**Working data**:
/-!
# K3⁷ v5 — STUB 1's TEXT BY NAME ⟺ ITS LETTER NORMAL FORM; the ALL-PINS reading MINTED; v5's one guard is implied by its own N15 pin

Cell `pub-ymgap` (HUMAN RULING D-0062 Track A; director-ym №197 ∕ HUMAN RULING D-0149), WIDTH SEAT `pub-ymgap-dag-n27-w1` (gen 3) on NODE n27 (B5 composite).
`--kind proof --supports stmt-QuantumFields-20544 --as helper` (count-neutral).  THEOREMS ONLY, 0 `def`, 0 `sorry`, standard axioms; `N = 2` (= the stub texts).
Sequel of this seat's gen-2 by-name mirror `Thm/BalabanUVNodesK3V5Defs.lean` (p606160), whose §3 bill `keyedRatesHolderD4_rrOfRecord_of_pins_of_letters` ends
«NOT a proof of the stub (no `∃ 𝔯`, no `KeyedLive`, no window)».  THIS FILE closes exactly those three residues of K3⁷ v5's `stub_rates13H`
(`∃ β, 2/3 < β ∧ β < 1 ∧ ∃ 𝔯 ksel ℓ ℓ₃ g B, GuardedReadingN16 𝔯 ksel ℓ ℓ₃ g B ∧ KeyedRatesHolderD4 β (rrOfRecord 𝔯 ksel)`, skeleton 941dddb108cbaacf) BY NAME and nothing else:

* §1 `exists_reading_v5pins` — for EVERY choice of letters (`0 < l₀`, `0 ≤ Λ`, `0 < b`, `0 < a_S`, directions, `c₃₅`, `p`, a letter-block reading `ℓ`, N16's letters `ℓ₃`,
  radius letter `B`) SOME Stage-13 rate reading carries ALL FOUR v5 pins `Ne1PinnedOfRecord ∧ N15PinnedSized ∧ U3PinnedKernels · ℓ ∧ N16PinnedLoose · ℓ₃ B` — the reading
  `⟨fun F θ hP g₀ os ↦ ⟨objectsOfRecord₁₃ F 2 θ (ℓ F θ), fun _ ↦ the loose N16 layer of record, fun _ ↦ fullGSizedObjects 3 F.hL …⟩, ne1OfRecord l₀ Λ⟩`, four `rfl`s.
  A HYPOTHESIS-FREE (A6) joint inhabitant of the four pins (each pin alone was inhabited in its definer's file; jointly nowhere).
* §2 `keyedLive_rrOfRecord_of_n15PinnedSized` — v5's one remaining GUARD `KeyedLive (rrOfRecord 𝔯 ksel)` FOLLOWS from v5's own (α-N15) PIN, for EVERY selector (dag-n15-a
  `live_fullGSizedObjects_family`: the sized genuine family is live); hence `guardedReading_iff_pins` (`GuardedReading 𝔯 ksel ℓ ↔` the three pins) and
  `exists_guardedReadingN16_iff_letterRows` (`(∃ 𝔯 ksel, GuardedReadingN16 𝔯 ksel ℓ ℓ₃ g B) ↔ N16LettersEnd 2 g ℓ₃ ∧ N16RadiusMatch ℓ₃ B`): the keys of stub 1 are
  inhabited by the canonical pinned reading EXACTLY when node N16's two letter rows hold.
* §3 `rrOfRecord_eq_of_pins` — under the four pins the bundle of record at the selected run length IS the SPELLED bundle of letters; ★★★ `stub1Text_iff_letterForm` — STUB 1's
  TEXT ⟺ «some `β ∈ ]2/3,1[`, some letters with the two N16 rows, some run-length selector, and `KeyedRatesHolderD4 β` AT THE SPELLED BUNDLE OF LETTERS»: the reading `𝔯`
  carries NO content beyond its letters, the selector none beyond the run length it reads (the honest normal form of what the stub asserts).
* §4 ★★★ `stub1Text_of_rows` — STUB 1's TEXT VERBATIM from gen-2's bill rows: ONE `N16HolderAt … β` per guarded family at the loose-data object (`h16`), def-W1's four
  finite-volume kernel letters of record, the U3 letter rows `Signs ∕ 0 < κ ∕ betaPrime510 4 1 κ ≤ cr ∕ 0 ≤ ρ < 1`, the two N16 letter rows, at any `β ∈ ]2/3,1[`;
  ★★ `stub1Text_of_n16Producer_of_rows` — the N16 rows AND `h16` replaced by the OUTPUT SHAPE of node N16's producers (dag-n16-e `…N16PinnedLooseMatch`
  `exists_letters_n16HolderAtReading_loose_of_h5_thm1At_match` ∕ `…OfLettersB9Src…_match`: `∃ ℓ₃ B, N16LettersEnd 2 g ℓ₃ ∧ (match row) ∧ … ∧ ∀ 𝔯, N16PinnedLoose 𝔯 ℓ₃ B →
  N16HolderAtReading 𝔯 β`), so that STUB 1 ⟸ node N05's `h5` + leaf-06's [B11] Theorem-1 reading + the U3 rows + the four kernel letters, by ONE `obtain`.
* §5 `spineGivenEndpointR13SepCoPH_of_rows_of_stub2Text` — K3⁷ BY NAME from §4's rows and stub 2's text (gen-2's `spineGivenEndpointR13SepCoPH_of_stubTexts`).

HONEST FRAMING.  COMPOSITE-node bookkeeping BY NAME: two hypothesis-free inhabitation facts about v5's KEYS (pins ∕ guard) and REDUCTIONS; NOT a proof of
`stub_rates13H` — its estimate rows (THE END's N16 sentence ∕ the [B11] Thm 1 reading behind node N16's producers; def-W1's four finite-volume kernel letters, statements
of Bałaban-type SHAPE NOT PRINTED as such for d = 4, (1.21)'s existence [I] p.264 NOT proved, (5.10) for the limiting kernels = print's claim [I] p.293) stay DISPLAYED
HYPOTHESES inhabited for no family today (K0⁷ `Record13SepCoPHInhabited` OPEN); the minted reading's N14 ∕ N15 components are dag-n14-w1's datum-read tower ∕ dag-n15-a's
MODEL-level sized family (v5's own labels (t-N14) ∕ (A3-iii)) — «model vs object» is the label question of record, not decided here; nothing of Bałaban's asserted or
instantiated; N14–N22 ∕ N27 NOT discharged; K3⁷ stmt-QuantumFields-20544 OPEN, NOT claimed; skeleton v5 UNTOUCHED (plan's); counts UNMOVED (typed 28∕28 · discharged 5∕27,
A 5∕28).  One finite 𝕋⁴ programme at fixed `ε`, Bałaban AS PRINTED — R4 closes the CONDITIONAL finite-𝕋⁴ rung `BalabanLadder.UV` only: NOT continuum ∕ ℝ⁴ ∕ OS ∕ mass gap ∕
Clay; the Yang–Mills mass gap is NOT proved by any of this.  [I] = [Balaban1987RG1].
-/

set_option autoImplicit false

* * *

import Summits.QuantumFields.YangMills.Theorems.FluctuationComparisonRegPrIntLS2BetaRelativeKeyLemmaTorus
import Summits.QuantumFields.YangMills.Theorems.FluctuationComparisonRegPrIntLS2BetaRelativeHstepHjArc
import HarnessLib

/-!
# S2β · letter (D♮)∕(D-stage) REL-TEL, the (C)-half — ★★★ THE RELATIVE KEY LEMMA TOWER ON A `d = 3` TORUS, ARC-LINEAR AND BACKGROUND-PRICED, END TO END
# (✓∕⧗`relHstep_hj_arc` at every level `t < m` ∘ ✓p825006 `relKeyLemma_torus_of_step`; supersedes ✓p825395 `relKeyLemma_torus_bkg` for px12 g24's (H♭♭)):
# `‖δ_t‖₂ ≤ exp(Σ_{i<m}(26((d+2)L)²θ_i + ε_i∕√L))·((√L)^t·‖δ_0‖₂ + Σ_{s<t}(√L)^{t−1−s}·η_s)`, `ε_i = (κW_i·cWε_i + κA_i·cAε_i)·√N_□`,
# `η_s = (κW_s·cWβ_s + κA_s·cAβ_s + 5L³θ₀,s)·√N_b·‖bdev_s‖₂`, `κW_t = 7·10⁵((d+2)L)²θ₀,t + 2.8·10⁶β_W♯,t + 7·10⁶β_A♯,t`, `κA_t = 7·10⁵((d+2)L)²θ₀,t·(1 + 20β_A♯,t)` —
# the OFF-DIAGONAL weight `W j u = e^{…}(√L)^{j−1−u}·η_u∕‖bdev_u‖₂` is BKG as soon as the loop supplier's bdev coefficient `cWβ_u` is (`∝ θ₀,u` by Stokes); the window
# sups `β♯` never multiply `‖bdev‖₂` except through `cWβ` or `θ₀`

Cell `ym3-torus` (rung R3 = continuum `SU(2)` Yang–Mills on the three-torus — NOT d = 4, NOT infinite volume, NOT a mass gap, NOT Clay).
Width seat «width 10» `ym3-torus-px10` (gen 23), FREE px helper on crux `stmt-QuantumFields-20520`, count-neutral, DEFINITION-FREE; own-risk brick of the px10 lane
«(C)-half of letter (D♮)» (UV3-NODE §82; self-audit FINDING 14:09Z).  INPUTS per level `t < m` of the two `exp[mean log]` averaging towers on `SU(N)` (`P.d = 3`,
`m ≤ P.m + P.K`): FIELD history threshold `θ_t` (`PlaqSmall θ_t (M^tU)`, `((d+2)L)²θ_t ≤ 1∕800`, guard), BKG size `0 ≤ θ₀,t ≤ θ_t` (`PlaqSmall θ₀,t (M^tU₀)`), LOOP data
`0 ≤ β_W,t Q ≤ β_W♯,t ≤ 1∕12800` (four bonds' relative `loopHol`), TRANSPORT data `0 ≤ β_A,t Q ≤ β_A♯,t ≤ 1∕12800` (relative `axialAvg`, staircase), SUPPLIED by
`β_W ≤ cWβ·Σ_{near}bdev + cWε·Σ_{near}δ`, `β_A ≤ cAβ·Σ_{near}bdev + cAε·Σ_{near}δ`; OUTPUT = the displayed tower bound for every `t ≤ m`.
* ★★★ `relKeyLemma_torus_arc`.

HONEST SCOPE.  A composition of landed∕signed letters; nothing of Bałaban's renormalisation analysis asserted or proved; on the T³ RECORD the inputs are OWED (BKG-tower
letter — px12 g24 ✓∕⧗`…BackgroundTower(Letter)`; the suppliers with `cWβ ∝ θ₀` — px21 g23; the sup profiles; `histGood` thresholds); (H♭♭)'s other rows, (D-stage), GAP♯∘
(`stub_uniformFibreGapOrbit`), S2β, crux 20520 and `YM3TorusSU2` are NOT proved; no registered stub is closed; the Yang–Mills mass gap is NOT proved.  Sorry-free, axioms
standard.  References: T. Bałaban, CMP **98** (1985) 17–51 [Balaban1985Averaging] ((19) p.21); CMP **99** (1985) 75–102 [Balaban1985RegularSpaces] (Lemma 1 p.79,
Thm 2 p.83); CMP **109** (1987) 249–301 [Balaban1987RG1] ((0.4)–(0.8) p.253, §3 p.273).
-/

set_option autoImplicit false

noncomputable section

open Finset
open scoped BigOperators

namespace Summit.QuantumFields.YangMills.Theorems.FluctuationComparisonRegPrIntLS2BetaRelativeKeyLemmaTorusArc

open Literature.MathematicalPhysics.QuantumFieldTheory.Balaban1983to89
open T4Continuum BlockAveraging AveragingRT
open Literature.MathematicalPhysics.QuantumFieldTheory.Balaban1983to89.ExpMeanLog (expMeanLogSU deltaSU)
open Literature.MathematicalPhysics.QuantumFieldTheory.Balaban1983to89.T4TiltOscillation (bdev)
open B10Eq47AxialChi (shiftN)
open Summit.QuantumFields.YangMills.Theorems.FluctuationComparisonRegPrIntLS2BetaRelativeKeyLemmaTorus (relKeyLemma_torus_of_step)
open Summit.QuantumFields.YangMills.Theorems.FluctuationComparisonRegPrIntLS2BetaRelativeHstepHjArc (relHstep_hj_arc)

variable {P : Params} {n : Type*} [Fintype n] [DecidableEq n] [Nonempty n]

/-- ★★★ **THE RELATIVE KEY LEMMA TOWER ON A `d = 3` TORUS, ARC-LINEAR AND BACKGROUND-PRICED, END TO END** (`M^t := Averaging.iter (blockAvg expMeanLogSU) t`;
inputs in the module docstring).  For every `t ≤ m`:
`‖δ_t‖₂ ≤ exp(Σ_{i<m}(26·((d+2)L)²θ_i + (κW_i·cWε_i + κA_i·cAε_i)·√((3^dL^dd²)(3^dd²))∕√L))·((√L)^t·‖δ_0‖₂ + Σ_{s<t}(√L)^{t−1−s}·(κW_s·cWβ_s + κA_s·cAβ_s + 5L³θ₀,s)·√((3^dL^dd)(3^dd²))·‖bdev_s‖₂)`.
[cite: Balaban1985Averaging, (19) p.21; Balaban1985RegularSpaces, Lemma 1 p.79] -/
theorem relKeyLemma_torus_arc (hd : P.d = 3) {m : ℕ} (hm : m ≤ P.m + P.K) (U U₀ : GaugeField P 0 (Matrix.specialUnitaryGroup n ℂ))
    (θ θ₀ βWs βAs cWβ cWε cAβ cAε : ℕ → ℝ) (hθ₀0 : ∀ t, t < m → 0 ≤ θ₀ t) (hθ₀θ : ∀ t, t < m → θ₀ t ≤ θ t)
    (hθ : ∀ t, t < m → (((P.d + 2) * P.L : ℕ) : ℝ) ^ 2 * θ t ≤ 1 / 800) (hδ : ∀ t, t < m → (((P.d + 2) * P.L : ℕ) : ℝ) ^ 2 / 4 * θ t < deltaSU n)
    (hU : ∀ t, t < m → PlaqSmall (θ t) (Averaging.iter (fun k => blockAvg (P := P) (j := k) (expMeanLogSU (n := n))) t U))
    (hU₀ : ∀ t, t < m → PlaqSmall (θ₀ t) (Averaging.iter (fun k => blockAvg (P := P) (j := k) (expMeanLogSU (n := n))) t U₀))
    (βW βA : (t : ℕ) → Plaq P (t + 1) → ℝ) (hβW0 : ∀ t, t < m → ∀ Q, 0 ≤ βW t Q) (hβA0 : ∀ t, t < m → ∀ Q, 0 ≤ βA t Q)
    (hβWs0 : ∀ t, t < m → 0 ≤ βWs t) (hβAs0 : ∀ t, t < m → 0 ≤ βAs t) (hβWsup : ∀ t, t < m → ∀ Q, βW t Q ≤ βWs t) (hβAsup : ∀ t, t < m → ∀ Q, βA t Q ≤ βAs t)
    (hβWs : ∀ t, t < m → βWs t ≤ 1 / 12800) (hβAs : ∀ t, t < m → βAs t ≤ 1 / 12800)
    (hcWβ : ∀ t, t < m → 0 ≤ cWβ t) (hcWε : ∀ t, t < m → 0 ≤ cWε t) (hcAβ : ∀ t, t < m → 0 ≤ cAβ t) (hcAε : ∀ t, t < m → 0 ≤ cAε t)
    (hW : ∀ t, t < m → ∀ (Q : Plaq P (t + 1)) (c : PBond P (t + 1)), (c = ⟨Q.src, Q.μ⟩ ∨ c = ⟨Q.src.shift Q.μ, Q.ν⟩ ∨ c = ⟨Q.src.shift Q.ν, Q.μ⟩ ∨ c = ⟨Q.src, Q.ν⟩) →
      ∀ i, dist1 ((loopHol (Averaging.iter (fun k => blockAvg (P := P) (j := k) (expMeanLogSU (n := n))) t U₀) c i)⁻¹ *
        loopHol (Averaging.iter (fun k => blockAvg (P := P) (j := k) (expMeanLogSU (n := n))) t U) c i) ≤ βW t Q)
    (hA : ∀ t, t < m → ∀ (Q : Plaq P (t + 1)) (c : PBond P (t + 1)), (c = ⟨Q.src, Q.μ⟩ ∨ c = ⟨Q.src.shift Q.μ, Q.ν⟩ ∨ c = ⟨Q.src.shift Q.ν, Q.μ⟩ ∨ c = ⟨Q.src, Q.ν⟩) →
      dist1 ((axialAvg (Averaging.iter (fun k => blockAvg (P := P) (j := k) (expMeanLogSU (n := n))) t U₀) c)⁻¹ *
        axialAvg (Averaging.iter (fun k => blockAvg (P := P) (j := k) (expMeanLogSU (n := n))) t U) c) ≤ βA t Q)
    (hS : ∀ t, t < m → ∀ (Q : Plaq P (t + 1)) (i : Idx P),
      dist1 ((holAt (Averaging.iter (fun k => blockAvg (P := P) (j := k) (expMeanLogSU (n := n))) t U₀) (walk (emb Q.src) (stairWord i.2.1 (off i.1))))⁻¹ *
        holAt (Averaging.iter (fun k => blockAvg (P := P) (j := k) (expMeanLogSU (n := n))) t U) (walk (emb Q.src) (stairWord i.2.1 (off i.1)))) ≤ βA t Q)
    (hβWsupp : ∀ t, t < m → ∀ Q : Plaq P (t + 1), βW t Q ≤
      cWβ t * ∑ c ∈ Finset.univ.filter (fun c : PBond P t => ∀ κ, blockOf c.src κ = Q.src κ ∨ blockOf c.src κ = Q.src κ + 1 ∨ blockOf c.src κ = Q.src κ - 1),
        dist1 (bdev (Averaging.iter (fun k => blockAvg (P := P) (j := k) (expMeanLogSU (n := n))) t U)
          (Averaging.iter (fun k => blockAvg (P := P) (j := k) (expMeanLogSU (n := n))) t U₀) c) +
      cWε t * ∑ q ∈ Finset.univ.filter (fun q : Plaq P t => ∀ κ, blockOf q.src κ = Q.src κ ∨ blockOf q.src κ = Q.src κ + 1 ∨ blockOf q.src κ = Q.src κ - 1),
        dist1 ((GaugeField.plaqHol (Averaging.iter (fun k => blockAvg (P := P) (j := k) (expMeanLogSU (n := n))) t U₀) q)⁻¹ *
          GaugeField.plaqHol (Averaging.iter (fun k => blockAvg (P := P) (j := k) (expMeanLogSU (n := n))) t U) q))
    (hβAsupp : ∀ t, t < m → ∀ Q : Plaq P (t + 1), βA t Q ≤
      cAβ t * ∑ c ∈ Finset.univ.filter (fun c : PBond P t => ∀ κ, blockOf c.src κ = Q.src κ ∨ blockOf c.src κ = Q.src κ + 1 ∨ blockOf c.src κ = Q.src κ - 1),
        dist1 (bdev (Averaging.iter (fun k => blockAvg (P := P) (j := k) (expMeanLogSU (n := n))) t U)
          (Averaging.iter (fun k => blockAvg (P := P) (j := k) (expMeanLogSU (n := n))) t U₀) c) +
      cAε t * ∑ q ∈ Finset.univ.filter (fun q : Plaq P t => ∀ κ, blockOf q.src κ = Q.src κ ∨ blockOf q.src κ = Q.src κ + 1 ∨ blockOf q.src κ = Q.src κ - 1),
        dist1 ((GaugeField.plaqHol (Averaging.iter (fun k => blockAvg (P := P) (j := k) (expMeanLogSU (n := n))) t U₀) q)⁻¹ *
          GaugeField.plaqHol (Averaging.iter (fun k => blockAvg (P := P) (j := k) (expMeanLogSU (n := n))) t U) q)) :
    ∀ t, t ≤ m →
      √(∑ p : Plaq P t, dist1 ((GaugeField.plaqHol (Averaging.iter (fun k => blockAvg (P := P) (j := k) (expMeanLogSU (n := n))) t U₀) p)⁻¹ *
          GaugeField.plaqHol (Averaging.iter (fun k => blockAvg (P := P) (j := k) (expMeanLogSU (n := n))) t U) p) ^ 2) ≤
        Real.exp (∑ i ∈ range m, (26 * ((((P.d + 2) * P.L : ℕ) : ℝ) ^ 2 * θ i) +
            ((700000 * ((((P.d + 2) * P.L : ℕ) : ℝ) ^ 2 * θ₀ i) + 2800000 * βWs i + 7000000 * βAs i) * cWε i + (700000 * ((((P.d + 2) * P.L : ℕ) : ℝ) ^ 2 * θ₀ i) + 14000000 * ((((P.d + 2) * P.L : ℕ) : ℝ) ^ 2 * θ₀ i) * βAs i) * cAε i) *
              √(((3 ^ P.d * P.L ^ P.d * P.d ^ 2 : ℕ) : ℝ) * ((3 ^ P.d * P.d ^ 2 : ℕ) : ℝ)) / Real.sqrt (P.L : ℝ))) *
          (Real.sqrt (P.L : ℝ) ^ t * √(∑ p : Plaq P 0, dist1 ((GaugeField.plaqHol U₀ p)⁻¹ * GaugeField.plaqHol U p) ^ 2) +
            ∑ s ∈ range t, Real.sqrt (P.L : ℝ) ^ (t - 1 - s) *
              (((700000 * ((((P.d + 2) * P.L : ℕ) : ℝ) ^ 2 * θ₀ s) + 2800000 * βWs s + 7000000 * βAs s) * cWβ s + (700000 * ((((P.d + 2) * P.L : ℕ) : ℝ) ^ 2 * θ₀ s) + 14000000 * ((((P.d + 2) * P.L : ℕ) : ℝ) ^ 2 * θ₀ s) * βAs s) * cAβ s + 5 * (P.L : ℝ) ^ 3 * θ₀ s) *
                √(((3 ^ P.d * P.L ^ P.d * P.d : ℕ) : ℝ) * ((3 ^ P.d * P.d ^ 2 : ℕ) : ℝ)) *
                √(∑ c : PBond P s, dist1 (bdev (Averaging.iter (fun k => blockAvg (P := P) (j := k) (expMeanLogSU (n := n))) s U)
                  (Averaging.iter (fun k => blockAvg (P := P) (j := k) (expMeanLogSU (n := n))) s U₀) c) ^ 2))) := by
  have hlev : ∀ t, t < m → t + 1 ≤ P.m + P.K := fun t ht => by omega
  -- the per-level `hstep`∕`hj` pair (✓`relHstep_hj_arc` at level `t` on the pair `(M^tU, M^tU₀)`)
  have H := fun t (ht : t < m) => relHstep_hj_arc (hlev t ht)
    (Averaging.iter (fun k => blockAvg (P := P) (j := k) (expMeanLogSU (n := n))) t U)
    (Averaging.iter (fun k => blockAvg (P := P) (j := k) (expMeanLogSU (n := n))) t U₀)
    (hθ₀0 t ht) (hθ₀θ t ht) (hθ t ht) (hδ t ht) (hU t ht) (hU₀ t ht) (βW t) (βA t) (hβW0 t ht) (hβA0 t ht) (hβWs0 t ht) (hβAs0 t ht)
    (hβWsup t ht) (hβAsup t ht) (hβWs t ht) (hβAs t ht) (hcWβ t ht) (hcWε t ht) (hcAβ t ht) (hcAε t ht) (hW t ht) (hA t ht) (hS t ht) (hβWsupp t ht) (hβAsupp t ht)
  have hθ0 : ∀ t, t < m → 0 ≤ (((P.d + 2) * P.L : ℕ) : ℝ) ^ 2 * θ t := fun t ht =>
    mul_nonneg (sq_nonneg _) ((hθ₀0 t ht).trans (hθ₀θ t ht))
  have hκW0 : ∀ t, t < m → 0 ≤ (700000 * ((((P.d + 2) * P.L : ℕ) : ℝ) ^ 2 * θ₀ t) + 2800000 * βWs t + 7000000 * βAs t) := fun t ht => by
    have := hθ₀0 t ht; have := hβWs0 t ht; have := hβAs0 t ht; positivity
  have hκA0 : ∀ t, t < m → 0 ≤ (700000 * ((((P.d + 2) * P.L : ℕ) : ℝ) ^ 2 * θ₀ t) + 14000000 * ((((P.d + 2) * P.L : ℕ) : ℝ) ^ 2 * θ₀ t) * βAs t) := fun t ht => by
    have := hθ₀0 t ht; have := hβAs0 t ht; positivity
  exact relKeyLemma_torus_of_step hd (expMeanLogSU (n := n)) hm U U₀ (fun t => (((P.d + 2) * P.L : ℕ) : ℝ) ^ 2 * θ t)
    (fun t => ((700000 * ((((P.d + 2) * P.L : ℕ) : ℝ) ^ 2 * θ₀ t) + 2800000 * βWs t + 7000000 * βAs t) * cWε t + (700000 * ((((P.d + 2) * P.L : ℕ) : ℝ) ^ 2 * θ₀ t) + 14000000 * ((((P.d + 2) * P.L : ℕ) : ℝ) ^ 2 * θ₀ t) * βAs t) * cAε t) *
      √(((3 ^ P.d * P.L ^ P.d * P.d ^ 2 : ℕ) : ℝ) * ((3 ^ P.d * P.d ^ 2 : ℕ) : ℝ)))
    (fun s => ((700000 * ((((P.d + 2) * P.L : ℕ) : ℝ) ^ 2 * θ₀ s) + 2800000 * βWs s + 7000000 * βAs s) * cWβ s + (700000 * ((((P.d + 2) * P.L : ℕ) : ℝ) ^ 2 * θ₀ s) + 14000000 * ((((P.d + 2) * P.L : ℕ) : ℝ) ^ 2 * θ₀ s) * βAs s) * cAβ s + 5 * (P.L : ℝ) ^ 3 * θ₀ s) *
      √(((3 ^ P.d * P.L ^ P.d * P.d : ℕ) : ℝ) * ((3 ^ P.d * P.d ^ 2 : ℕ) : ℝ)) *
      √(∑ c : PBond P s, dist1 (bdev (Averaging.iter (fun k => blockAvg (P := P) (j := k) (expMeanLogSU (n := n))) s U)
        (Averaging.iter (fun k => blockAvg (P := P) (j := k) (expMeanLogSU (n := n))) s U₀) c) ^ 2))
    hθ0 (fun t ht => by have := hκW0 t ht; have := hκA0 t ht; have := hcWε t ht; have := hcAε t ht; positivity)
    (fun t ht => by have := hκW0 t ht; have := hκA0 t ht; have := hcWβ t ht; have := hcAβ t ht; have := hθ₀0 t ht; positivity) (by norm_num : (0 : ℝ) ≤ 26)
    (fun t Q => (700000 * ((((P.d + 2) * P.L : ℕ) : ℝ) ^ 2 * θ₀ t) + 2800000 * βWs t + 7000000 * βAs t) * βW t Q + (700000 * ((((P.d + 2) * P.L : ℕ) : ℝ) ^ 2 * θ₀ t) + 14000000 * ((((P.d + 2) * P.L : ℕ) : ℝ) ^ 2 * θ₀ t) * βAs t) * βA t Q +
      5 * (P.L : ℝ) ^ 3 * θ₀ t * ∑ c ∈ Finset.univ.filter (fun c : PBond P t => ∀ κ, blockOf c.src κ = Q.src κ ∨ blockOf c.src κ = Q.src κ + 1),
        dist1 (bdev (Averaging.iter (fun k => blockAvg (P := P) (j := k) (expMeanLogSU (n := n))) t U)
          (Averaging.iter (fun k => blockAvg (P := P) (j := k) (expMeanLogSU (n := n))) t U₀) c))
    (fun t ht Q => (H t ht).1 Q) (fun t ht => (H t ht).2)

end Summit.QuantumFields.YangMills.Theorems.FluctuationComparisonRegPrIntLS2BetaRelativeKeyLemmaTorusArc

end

**What is needed**:
Your task is to find each line in the entries that contains the string "Clay" and copy it.

**Response below**:
Clay; the Yang–Mills mass gap is NOT proved by any of this.  [I] = [Balaban1987RG1].
Cell `ym3-torus` (rung R3 = continuum `SU(2)` Yang–Mills on the three-torus — NOT d = 4, NOT infinite volume, NOT a mass gap, NOT Clay).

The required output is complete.